* Stored data
- Opening Delimiter -
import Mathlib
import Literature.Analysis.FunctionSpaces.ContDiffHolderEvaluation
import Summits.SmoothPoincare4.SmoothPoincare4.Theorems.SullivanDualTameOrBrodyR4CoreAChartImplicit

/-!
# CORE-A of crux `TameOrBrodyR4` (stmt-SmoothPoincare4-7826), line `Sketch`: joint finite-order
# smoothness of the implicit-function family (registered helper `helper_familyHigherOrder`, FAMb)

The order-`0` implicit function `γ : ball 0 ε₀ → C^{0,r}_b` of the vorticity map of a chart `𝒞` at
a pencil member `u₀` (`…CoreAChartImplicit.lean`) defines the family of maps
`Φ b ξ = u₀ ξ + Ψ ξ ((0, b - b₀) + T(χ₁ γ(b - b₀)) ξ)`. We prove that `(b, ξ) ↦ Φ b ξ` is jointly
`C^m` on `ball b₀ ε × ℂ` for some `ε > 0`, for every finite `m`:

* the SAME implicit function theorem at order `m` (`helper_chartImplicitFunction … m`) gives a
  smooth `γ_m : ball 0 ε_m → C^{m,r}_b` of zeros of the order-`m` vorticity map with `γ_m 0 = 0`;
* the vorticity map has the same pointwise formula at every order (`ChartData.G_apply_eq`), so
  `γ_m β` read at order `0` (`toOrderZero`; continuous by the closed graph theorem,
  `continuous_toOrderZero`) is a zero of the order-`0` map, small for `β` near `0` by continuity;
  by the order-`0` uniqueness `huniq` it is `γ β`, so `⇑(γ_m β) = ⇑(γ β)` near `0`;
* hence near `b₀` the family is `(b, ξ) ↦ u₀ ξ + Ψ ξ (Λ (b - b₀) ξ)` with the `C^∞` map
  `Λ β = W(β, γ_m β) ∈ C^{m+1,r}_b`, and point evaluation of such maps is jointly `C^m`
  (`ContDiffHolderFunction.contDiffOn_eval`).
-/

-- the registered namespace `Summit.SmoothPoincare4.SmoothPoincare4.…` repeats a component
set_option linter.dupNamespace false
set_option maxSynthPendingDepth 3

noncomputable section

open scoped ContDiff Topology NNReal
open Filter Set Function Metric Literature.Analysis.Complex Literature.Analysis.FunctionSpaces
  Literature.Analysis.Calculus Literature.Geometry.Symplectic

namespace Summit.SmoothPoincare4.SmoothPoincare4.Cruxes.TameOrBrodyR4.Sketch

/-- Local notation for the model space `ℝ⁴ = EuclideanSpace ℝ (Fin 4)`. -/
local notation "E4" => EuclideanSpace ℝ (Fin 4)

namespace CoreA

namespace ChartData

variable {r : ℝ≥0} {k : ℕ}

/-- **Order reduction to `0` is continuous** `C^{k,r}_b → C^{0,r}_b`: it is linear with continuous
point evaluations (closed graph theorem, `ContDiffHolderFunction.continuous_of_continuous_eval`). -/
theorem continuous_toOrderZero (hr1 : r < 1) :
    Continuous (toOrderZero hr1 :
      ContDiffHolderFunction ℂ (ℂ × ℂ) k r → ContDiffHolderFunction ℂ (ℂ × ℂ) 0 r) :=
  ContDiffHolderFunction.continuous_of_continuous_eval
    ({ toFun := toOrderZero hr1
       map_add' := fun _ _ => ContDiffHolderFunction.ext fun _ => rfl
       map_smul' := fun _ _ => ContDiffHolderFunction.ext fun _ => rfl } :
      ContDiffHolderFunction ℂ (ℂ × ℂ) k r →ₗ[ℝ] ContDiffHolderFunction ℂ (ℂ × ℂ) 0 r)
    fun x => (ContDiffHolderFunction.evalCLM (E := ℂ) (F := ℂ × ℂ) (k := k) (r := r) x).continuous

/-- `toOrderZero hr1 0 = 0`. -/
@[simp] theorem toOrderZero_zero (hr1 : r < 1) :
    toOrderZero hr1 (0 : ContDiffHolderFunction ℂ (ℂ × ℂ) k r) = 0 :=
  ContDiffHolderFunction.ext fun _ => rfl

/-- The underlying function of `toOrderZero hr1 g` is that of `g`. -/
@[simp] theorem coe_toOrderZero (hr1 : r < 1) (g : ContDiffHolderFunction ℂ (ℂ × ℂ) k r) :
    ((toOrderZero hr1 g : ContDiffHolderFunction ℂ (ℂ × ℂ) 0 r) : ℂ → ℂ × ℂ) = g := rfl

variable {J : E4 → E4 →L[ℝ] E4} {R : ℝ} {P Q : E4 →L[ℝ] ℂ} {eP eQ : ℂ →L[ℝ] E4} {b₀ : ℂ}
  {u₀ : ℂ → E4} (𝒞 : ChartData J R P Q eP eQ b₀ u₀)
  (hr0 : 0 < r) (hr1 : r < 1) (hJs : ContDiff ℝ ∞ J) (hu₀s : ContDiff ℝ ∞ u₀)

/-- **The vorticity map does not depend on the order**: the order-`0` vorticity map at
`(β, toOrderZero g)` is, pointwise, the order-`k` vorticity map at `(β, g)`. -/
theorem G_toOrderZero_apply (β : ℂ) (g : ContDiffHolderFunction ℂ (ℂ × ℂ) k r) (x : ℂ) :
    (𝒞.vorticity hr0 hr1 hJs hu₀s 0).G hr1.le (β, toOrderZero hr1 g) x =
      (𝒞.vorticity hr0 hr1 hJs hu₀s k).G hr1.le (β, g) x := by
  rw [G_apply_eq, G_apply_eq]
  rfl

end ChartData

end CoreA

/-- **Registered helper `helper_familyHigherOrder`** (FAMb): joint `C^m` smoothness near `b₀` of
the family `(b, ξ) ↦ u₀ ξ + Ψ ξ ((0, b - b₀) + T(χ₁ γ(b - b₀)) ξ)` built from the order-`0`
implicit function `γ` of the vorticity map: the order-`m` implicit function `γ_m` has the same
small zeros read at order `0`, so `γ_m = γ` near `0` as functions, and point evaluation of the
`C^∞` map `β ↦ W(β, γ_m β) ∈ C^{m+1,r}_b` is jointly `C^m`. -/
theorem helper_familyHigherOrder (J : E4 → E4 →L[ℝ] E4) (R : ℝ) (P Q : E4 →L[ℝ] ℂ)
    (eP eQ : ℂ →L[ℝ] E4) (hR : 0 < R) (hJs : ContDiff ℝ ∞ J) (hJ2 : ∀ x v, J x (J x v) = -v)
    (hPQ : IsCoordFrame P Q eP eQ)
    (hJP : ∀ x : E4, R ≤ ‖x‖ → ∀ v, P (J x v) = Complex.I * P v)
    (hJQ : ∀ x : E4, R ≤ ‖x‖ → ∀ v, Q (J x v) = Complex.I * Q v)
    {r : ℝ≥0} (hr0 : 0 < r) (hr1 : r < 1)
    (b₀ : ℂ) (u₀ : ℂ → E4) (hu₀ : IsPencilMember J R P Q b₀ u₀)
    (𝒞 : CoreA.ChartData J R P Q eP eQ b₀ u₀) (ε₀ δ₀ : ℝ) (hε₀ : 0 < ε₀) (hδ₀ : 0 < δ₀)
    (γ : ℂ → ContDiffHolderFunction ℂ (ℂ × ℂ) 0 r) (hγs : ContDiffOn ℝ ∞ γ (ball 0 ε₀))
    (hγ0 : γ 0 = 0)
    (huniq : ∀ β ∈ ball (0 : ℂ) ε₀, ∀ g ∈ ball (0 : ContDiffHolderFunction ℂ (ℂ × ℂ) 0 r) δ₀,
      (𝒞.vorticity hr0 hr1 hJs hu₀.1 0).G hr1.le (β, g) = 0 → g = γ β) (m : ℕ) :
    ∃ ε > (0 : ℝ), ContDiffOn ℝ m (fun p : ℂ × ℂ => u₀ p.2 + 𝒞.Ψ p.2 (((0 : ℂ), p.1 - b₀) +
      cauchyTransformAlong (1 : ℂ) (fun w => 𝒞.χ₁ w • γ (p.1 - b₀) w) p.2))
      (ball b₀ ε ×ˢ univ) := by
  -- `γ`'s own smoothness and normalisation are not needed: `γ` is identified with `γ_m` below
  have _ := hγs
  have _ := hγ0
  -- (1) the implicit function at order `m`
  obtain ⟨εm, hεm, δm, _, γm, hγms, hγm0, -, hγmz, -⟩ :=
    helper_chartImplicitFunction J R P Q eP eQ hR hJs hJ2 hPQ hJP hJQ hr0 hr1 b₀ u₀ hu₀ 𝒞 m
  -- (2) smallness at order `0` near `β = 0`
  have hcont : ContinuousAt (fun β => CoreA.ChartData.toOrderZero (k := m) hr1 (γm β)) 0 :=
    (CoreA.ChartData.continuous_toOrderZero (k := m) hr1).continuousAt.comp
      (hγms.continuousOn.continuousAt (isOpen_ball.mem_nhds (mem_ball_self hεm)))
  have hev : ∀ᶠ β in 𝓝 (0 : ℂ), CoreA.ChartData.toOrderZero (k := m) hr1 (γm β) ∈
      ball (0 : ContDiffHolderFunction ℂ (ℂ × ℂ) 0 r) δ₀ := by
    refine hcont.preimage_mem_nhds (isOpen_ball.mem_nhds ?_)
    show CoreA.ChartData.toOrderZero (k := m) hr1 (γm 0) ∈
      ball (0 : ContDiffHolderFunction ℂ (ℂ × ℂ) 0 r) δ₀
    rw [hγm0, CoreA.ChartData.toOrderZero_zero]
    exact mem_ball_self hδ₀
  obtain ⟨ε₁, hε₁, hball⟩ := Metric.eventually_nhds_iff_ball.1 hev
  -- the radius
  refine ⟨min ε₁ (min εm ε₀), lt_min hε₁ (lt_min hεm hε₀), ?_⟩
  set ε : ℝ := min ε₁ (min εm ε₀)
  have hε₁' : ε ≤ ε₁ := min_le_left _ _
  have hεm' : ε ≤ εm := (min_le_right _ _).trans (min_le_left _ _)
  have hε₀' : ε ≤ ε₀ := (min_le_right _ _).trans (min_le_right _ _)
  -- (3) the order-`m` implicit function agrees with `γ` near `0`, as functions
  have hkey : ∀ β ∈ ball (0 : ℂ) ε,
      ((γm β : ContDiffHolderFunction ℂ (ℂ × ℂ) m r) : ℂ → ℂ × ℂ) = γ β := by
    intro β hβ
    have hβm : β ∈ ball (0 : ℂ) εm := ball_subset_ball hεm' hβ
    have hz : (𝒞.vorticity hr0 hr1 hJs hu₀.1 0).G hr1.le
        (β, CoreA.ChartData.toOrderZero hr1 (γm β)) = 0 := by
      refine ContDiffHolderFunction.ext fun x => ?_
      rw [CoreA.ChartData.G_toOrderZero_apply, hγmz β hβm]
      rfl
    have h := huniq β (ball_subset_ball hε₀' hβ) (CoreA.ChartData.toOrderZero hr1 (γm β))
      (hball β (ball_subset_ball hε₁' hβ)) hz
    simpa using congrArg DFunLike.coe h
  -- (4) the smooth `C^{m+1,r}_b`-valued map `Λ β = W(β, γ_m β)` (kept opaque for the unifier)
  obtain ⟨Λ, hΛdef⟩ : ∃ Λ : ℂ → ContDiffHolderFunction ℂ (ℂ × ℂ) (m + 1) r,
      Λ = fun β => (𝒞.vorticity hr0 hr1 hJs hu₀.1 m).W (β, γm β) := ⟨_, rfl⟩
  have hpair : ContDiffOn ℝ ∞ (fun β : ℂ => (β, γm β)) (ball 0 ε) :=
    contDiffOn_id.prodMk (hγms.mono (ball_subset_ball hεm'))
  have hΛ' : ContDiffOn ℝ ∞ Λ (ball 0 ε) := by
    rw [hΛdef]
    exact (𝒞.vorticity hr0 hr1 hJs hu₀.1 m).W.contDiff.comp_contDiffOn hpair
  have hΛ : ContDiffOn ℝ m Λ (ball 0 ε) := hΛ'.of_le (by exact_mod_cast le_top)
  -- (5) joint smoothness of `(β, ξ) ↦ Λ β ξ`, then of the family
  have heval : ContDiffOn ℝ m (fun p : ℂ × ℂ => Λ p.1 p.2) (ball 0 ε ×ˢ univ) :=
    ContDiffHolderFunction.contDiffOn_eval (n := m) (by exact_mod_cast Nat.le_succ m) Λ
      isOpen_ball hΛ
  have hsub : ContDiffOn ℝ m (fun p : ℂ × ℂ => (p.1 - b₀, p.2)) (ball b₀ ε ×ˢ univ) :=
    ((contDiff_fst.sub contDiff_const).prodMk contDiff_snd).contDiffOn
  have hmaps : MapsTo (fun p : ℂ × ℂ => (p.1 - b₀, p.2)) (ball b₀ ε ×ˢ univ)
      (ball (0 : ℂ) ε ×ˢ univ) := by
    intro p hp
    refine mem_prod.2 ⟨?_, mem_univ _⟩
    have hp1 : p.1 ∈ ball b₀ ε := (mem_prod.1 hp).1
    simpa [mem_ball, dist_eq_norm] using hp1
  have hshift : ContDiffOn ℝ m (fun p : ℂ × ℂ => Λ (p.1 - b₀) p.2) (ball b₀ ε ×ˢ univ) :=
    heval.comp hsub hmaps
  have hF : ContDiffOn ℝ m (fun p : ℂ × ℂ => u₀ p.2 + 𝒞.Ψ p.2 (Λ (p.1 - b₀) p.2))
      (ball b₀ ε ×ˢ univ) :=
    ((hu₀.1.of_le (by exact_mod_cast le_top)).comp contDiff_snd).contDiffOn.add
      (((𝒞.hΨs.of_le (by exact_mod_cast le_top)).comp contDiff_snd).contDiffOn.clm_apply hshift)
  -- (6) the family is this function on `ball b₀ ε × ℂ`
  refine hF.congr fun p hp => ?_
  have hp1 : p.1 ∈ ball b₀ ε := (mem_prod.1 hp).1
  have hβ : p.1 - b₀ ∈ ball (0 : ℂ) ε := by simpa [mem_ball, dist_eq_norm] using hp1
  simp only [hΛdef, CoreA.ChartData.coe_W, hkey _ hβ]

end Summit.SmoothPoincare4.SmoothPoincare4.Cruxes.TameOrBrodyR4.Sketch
- Closing Delimiter -
* Task details
Repeat the entries above exactly, from the first line through the line containing "We prove that".

* Result of the task
import Mathlib
import Literature.Analysis.FunctionSpaces.ContDiffHolderEvaluation
import Summits.SmoothPoincare4.SmoothPoincare4.Theorems.SullivanDualTameOrBrodyR4CoreAChartImplicit

/-!
# CORE-A of crux `TameOrBrodyR4` (stmt-SmoothPoincare4-7826), line `Sketch`: joint finite-order
# smoothness of the implicit-function family (registered helper `helper_familyHigherOrder`, FAMb)

The order-`0` implicit function `γ : ball 0 ε₀ → C^{0,r}_b` of the vorticity map of a chart `𝒞` at
a pencil member `u₀` (`…CoreAChartImplicit.lean`) defines the family of maps
`Φ b ξ = u₀ ξ + Ψ ξ ((0, b - b₀) + T(χ₁ γ(b - b₀)) ξ)`. We prove that `(b, ξ) ↦ Φ b ξ` is jointly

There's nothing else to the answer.